Но об одном сказать я должен. Федя Поленов давно добивался штатной должности своего заместителя по хозяйству. Это дало бы ему возможность целиком отдаться научной работе и творчеству — он пописывает и даже выпустил крошечную милую книжку о родных местах. Наконец ему утвердили эту «единицу», но где взять подходящего человека? Он, правда, давпо уже вел переговоры с директором дома отдыха Большого театра, расположенного частично на территории Поленовской усадьбы, но тому нужна была замена. Иначе его не отпускали. И вот, во время нашего пребывания в доме — музее, замена нашлась. На должность директора взяли «интеллигентнейшего парня, инициативного человека, с огоньком», короче говоря, Вовика, любителя Дидро и Нинки В.
ВЕНГРИЯ
Вот и приехал я сюда вновь, спустя одиннадцать лет. Тогда я был на пороге новой жизни. Венгрия оказалась минутной и радостной задержкой перед последним шагом к этому порогу. И сразу по возвращении из Будапешта началась новая жизнь, странная, радостная, горькая, унизительная, высокая, грязная, светлая, одушевленная, вьюжная, незабываемая и «неповторимая. Затем еще раз, в разгаре своей новой жизни, по пути из Югославии, я взял такси и целый час кружился по улицам и площадям Будапешта, раннего, непроснувшегося, прекрасного. Теперь всё у меня по — иному, но город по — прежнему радует и волнует. Я не позвонил ни стареющей, располневшей и огрубевшей Элли, ни легкому, осиянному человеку Владиславу, ни доброй Шаре, но воскресил их для себя через Дунай, набережные, гору Геллерт, маленькие кафе и скверик возле улицы Ракоци.
Город почти не изменился, только стал шумнее. В первые дни шум едва не закрыл от нас истинного лица Будапешта. Нас поселили в скверной гостинице возле вокзала. Окна номера выходили в какой‑то трамвайный тупик. Похоже, что то была не просто конечная остановка желтенького трамвая, а трамвайное лобное место. Здесь железную плоть трамвая терзали, раздирали на части и рушили останки с громадной высоты на булыжную мостовую.

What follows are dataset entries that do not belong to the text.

import Mathlib
import Summits.QuantumAdvantage.QuantumAdvantage.Theses.LinnikCubicClassGroups
import Literature.NumberTheory.NumberFields.PureCubicGenusDivisor
import HarnessLib

/-!
# `stub_genus` of line `JuntaLadder` (crux `PureCubicClassNumberHard`, stmt-QuantumAdvantage-11826): genus theory for pure cubic fields with a general radicand

Crux `stmt-QuantumAdvantage-11826` (route `LinnikCubicClassGroups`, rank-0 hypothesis-type target
`X = PureCubicClassNumberHard`), line `JuntaLadder`
(`Cruxes/PureCubicClassNumberHard/Lines/JuntaLadder.lean`, forward ladder generator G4), registered
stub `stub_genus : GenusLemma` (graded L by the planner), proved here with the statement unfolded
verbatim:

> a prime `ℓ ≡ 1 (mod 3)` dividing `m` exactly once makes `3 ∣ h(K)` for every cubic number field
> `K ∋ ∛m`.

This is the Literature theorem `Honda1971.three_dvd_classNumber_of_padicValNat_eq_one`
(`Literature/NumberTheory/NumberFields/PureCubicGenusDivisor.lean`, this seat): Honda 1971 §1 /
Ishida LNM 555 eq. (7.7) — the cubic subfield `C` of `ℚ(ζ_ℓ)` gives an unramified cyclic cubic
extension `KC/K` (Abhyankar at `ℓ`, where `e(ℓ, K) = 3`), and the tree's Artin map for unramified
cyclic extensions of odd degree gives `3 ∣ h_K`.  The tree previously had the case `m = pq` only
(`Honda1971.three_dvd_classNumber_of_prime_mod_three`).

HONEST FRAMING (block-2b rule): the value here is a closed registered stub resting on a kernel-checked
classical theorem, NOT summit progress; the crux itself is hypothesis-type.
-/

namespace Summit.QuantumAdvantage.QuantumAdvantage.Theorems.LinnikCubicClassGroups

/-- **Registered stub `stub_genus` of line `JuntaLadder`** (`GenusLemma` of
`Cruxes/PureCubicClassNumberHard/Lines/JuntaLadder.lean`, unfolded verbatim): for a prime
`ℓ ≡ 1 (mod 3)` with `v_ℓ(m) = 1` and every cubic number field `K` containing a cube root of `m`,
`3 ∣ h(K)`. [cite: Honda1971, §1 and Theorem] [cite: Ishida1976, Ch. 7 eq. (7.7)] -/
theorem stub_genus : ∀ (ℓ m : ℕ), ℓ.Prime → ℓ % 3 = 1 → padicValNat ℓ m = 1 →
    ∀ (K : Type) [Field K] [NumberField K], Module.finrank ℚ K = 3 →
      ∀ α : K, α ^ 3 = (m : K) → 3 ∣ NumberField.classNumber K :=
  fun _ _ hℓ hℓ1 hm K _ _ h3 α hα =>
    Literature.NumberTheory.NumberFields.Honda1971.three_dvd_classNumber_of_padicValNat_eq_one
      hℓ hℓ1 hm K h3 α hα

end Summit.QuantumAdvantage.QuantumAdvantage.Theorems.LinnikCubicClassGroups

Примерно каждые четверть часа происходила мучительная смерть трамвая. Трамвай умирал долго, медленно, как бронтозавр Рея Бредбери.
А в Шиофоке, па Балатоне, миссию будапештского трамвая взяли на себя автомашины, паровозы, голуби, молодые горластые немцы и наши певучие соотечественники. Трудно отдать кому‑либо преимущество. Машины сигналят надсадно и неуемно, словно все пользуются правами «скорой помощи», паровозы всё время спускают пары — когда же они их набирают? — голуби особенно несносны. Я думал, что их грубое, вульгарное воркование — привилегия весны, ничуть не бывало, — распаленный бормот не стихает и в разгар лета. Голоса их напоминают полуденное тремоло ашхабадских ишаков, но те орут раз — два в день, а эти безостановочно. Когда к вечеру замолкают голуби, начинают орать немцы. Они всё время хрипло выкрикают имена друг друга, словно на бесконечной воинской перекличке, горланят песни, демонстрируя корпоративное начало. Наши просто «спевают» по три — четыре часа без перерыва, громко, упорно, с каким‑то вызовом, окружающим.
К этому надо добавить спортивный самолет, без устали выписывающий над пляжем вензеля, и контролирующие озеро вертолеты.
Я убежден, что шум города по меньшей мере столь же губителен для здоровья современного человека, как смог и выхлопные газы.
Над озером Балатон стоит прочный ярко — голубой свет, превращающий воду и небо в единую стихию.
Осень треплет деревья, обрывает с них последнее тряпье листьев. И вдруг синь во всё небо, а по утрам. всё убрано снегом. К Полудню снег стаивает и горят на клумбах последние осенние цветочки: астры, ноготки, фонарики. А над ними свешивается ярко — красный куст барбариса, и дивно зелена трава, и все ветви усеяны синицами, поползнями. Всё, как и прежде, и всё по — новому. Вот чудо жизни: ничто в природе не приедается, не утомляет повторами, всё как в первый раз, даже с годами еще пронзительнее и невыносимо прекраснее.
А в каминной умирает Дарка. Кричит то «ой, ой, ой!», то «ай, ай, ай!». Почти уже не встает, а лицо безмерно милое, нежное, извиняющееся за то, что ещ плохо, что она кричит и что всё с ней так нехорошо получилось.